EXERCISE DESCRIPTION:
Reproduce word for word the lines between those holding "private theorem optimalHcp_hcpE_eq_energyPerParticle" and "private theorem optimalHcp_hcpE_abs", inclusive, and nothing else from the data below.

SUPPLIED DATA:
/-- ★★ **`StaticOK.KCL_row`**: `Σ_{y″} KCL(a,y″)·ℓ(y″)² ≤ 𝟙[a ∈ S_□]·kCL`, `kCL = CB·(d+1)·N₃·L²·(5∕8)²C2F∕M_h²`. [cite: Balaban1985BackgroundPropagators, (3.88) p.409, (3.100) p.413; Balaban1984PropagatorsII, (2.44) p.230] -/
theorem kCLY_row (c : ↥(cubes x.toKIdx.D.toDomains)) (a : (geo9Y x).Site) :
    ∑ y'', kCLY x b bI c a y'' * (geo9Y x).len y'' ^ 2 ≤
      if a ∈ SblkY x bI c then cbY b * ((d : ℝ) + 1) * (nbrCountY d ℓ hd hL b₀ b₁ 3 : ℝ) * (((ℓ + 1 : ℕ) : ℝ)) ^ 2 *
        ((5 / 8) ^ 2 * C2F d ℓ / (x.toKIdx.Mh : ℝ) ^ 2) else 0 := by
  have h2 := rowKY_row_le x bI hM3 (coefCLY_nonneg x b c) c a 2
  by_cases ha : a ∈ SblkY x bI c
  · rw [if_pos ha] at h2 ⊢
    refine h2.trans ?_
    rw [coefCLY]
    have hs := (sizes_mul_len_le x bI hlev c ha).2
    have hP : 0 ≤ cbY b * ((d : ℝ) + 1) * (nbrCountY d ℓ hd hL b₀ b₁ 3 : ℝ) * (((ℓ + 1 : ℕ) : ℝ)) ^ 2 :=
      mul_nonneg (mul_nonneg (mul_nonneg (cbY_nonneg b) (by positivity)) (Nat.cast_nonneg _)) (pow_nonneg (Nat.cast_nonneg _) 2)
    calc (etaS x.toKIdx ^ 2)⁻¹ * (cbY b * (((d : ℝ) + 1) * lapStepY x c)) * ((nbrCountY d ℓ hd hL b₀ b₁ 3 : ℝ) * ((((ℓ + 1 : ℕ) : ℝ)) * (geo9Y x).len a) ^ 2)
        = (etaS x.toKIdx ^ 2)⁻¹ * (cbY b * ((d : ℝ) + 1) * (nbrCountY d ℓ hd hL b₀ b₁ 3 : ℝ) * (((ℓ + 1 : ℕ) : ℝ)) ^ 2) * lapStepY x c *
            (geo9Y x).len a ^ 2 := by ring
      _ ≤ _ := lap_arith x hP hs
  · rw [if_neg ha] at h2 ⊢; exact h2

--

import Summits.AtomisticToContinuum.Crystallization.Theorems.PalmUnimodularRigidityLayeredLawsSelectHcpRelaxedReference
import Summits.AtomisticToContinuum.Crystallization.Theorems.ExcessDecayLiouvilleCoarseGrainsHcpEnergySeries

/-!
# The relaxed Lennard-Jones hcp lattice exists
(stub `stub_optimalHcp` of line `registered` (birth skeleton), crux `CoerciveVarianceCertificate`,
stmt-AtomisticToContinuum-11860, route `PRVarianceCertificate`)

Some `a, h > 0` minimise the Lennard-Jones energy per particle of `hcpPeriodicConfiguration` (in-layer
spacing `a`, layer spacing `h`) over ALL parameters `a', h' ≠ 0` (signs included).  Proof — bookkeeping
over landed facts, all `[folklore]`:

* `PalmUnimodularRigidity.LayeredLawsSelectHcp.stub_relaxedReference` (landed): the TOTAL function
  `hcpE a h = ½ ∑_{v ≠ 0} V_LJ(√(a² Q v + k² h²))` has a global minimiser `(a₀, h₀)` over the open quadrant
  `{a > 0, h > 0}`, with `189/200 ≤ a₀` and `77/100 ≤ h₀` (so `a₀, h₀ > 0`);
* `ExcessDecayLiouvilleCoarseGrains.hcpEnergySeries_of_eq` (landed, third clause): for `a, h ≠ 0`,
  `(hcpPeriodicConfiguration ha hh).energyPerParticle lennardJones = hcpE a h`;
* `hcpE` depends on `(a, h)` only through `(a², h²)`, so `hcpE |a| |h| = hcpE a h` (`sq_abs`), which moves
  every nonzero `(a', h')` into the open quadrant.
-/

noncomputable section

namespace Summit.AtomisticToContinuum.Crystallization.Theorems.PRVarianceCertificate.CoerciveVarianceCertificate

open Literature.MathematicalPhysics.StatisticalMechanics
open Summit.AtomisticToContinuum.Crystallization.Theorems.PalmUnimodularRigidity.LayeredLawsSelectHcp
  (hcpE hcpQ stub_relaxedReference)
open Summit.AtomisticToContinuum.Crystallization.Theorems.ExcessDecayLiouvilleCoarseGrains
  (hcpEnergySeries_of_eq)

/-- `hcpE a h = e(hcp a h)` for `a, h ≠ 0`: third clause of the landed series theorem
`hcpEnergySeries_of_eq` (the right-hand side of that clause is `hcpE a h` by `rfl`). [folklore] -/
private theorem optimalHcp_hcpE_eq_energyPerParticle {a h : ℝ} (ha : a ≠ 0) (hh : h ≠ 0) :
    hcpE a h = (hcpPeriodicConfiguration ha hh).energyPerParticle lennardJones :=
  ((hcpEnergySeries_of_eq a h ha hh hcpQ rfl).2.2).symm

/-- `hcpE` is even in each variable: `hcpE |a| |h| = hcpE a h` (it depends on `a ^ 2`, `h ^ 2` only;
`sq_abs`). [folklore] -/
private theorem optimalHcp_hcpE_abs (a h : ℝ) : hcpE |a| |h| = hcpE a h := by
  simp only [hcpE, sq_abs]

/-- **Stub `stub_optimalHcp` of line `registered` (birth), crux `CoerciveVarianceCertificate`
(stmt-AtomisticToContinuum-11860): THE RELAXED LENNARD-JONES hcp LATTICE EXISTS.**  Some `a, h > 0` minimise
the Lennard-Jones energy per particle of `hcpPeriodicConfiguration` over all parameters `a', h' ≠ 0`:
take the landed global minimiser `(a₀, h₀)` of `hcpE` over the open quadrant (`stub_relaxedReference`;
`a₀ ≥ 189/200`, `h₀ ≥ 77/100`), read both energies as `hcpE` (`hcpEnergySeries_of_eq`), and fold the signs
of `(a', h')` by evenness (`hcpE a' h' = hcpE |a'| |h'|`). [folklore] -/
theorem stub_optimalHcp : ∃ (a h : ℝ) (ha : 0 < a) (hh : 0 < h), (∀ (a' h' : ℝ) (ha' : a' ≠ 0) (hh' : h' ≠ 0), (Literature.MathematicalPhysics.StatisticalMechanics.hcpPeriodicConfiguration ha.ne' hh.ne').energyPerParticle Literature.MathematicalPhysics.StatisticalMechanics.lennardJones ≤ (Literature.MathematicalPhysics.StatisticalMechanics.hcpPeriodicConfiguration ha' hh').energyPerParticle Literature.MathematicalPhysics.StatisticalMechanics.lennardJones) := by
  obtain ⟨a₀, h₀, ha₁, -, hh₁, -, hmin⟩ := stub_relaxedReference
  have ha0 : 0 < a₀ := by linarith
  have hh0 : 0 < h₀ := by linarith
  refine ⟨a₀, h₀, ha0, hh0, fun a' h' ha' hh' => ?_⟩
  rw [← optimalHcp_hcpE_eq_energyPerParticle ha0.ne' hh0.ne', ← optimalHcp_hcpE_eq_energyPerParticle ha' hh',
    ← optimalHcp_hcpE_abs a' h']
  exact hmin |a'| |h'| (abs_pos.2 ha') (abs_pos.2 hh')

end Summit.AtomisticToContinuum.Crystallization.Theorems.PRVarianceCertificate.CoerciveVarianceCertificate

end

==

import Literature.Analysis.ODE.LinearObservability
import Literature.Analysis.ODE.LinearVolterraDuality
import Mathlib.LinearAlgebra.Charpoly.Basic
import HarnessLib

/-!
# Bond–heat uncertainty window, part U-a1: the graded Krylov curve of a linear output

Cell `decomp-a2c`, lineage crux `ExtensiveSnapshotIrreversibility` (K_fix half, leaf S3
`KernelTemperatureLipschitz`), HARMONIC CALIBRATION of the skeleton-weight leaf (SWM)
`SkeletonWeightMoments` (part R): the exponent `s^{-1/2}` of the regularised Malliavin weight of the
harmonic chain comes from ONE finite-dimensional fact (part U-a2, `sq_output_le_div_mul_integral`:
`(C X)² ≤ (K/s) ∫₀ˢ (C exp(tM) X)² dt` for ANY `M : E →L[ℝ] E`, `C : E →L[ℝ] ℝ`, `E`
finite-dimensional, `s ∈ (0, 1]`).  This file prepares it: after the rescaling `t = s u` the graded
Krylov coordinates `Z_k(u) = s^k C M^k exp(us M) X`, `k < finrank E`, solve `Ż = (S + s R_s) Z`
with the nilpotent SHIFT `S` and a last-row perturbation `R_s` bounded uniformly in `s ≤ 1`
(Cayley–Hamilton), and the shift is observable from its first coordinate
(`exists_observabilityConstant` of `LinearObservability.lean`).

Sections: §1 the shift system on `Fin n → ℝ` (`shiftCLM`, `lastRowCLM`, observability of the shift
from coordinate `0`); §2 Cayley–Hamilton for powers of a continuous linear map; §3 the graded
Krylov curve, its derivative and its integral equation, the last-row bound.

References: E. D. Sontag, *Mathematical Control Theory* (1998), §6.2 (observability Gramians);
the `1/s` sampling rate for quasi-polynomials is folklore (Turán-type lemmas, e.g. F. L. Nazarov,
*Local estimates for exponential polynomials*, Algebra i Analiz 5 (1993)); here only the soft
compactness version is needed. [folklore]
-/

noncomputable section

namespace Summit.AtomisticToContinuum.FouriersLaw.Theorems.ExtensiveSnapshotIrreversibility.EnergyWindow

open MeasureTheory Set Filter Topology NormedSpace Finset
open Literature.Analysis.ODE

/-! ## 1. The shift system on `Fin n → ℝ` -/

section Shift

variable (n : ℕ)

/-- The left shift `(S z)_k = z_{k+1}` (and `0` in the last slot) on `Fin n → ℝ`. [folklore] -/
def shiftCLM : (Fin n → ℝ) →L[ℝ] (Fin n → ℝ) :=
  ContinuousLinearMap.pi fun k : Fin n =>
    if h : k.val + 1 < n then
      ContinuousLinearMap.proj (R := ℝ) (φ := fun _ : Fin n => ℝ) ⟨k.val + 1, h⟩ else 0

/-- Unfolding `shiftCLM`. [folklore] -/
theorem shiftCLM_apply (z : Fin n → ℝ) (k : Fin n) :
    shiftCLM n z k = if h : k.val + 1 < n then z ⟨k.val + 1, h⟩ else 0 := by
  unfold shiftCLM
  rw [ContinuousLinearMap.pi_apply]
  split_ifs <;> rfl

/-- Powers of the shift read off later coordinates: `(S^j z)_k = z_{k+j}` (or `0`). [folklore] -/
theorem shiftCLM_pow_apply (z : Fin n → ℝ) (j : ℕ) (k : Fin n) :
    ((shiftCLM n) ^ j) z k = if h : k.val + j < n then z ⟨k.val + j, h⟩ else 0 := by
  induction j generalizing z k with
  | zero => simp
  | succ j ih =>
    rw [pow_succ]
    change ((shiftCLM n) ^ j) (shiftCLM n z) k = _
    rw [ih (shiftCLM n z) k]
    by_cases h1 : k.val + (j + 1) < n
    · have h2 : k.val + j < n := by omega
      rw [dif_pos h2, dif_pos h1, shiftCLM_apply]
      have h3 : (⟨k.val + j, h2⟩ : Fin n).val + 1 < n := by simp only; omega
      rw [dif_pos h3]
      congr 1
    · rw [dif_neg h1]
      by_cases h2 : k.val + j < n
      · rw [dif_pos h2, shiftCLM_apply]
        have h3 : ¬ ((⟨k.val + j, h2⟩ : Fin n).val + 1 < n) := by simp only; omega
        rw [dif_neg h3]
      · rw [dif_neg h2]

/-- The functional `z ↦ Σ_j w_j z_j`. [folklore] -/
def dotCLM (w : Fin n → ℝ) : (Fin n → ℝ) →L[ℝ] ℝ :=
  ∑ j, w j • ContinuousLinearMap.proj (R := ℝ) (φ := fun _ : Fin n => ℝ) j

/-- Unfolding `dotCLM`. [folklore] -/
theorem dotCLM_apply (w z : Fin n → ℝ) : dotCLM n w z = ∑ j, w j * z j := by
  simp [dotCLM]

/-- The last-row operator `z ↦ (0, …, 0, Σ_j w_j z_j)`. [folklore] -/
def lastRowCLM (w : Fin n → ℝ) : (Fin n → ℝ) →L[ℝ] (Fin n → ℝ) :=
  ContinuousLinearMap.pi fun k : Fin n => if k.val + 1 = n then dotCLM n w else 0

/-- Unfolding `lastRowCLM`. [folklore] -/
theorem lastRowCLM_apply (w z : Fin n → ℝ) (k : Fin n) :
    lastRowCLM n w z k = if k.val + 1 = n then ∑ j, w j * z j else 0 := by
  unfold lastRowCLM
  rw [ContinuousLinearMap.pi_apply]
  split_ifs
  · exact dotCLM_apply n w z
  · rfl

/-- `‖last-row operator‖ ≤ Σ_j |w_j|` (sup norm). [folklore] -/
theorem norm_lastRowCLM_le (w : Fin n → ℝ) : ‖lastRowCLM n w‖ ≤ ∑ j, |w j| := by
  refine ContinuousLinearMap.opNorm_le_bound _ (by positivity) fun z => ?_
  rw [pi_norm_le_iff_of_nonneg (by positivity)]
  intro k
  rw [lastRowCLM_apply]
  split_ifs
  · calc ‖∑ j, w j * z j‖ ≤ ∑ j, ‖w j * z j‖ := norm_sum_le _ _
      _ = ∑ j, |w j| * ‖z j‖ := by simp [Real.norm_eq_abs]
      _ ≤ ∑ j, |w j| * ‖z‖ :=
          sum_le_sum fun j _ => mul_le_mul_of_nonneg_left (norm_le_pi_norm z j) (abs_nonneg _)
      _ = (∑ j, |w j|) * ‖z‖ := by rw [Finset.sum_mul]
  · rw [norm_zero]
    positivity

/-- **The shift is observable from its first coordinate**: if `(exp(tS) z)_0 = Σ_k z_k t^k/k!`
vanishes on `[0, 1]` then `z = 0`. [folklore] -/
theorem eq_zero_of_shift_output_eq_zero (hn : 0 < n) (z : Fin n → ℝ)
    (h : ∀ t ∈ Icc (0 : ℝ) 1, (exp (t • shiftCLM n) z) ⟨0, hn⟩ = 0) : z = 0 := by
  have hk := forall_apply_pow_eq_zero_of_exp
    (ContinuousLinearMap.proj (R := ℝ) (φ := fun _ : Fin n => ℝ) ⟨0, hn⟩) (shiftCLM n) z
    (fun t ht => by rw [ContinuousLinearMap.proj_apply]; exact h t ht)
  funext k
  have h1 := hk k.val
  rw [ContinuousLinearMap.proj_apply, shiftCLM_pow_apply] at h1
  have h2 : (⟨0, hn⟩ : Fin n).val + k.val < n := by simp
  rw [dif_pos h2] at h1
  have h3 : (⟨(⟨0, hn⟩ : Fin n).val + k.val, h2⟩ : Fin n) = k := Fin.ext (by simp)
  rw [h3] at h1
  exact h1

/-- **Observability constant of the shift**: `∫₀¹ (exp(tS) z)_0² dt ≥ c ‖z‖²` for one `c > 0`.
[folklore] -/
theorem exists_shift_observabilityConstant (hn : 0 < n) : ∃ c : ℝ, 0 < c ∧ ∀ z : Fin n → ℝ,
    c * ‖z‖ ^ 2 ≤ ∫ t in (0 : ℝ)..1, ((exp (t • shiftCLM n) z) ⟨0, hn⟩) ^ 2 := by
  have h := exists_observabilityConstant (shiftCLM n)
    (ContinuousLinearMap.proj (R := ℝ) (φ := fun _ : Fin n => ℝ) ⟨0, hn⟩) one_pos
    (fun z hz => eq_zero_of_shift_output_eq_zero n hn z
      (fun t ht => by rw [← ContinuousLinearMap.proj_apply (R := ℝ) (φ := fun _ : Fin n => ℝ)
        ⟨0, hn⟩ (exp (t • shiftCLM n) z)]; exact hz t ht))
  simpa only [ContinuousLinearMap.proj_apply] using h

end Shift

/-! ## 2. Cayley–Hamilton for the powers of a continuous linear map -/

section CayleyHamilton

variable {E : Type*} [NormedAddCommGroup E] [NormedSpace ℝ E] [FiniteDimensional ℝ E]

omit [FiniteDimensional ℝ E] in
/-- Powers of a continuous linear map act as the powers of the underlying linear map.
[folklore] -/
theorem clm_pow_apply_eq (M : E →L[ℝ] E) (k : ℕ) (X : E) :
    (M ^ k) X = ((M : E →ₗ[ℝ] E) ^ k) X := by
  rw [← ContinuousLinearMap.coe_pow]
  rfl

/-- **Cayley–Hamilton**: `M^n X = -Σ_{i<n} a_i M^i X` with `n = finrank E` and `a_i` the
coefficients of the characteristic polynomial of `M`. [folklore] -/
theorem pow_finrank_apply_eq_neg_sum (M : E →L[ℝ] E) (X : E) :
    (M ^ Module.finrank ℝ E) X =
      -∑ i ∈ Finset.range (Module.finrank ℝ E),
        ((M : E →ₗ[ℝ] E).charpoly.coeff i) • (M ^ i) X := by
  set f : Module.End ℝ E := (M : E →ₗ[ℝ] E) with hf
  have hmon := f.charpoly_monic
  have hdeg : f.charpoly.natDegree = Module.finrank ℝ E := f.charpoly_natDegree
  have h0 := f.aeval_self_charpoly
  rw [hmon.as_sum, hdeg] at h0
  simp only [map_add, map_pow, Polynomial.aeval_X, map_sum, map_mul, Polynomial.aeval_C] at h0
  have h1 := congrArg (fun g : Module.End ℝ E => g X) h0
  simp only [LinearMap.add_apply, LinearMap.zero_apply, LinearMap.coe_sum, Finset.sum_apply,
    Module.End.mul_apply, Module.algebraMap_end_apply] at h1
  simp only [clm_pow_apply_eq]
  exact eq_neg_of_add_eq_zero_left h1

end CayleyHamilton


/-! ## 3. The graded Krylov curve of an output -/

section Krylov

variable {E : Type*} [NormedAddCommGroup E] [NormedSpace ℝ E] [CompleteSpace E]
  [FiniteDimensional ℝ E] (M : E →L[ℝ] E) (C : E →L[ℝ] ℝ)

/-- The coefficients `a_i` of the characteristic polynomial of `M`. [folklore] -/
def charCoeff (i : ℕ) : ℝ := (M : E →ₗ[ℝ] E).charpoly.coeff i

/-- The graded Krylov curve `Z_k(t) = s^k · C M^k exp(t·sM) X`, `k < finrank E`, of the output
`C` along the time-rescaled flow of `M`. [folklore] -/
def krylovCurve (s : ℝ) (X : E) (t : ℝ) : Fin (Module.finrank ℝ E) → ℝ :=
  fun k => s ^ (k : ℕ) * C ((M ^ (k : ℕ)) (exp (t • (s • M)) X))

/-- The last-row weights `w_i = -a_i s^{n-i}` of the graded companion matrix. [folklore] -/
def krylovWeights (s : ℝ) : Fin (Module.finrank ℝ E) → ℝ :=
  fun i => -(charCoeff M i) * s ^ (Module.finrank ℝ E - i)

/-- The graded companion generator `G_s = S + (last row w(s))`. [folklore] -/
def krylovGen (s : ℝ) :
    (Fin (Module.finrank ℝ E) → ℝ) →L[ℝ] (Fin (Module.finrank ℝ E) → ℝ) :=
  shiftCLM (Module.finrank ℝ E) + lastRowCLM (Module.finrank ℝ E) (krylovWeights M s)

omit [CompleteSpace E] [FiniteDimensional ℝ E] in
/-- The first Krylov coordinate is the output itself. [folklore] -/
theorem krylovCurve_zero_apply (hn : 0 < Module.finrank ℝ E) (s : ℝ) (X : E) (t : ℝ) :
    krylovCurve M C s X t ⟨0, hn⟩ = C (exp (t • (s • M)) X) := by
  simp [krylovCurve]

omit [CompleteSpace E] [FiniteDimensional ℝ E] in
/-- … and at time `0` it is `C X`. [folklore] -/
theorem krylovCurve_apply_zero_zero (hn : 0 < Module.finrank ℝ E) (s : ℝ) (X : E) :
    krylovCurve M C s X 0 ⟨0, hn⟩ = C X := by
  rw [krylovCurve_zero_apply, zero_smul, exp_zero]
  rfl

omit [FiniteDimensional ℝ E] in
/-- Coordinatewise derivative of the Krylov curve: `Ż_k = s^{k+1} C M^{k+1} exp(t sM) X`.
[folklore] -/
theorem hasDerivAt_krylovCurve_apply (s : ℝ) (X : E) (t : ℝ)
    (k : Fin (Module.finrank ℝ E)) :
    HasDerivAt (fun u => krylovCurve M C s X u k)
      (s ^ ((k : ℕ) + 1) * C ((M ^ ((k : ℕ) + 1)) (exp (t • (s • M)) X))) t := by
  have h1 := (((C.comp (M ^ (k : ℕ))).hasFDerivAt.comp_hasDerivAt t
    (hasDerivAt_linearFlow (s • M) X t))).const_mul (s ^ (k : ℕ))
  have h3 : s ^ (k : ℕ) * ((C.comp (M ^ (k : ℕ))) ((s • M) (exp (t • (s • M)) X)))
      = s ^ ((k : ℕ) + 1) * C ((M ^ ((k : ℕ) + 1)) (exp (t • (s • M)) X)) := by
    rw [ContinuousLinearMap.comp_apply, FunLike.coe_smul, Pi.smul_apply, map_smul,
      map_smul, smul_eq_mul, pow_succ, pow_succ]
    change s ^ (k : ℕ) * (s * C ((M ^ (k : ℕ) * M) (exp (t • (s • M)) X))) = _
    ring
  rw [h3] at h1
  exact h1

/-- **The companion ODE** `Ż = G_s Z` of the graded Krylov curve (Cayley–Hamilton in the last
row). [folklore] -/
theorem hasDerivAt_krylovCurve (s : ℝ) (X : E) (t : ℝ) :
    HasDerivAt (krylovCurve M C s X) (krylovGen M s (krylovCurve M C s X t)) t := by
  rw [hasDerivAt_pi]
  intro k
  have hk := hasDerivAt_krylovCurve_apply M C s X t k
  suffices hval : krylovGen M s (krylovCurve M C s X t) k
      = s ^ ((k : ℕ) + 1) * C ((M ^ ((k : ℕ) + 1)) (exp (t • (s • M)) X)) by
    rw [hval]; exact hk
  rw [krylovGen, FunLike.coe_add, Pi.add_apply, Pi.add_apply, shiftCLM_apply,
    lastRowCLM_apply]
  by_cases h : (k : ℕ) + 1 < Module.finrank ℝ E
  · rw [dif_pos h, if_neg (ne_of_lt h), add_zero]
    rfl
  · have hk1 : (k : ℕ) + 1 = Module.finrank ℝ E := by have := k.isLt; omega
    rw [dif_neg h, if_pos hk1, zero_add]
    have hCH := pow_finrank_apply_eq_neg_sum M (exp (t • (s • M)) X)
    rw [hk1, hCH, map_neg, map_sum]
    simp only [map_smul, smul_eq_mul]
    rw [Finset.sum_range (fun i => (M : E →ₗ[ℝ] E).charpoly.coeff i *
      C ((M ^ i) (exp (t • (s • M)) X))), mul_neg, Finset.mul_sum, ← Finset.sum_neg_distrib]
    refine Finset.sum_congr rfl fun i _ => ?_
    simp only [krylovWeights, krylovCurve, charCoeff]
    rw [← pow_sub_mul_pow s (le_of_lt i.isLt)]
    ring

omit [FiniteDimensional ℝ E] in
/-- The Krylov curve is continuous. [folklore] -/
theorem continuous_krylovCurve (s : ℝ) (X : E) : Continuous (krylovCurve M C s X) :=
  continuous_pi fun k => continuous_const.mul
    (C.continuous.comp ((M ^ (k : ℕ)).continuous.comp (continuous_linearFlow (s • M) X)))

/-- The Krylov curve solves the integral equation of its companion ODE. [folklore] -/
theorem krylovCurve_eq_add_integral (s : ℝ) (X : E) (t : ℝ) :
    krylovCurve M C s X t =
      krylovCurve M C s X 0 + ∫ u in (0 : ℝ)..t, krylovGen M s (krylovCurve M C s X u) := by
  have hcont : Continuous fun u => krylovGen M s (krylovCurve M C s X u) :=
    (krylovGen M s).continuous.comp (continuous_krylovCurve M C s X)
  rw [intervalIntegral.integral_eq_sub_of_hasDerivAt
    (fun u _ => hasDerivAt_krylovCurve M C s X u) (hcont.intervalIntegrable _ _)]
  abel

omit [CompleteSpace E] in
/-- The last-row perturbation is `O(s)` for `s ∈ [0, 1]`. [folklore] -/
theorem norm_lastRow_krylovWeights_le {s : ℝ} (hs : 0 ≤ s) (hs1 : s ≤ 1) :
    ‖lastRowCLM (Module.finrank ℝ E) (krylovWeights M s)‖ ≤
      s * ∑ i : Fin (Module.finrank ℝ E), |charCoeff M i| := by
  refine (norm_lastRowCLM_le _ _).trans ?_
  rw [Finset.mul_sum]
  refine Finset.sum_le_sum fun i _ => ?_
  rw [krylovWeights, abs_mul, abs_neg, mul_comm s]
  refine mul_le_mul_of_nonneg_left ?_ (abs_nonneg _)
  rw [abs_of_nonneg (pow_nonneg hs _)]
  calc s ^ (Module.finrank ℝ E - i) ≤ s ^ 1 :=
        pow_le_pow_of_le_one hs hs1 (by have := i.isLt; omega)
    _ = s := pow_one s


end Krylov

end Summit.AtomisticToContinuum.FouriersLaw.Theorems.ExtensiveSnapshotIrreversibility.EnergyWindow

TASK OUTPUT:
private theorem optimalHcp_hcpE_eq_energyPerParticle {a h : ℝ} (ha : a ≠ 0) (hh : h ≠ 0) :
    hcpE a h = (hcpPeriodicConfiguration ha hh).energyPerParticle lennardJones :=
  ((hcpEnergySeries_of_eq a h ha hh hcpQ rfl).2.2).symm

/-- `hcpE` is even in each variable: `hcpE |a| |h| = hcpE a h` (it depends on `a ^ 2`, `h ^ 2` only;
`sq_abs`). [folklore] -/
private theorem optimalHcp_hcpE_abs (a h : ℝ) : hcpE |a| |h| = hcpE a h := by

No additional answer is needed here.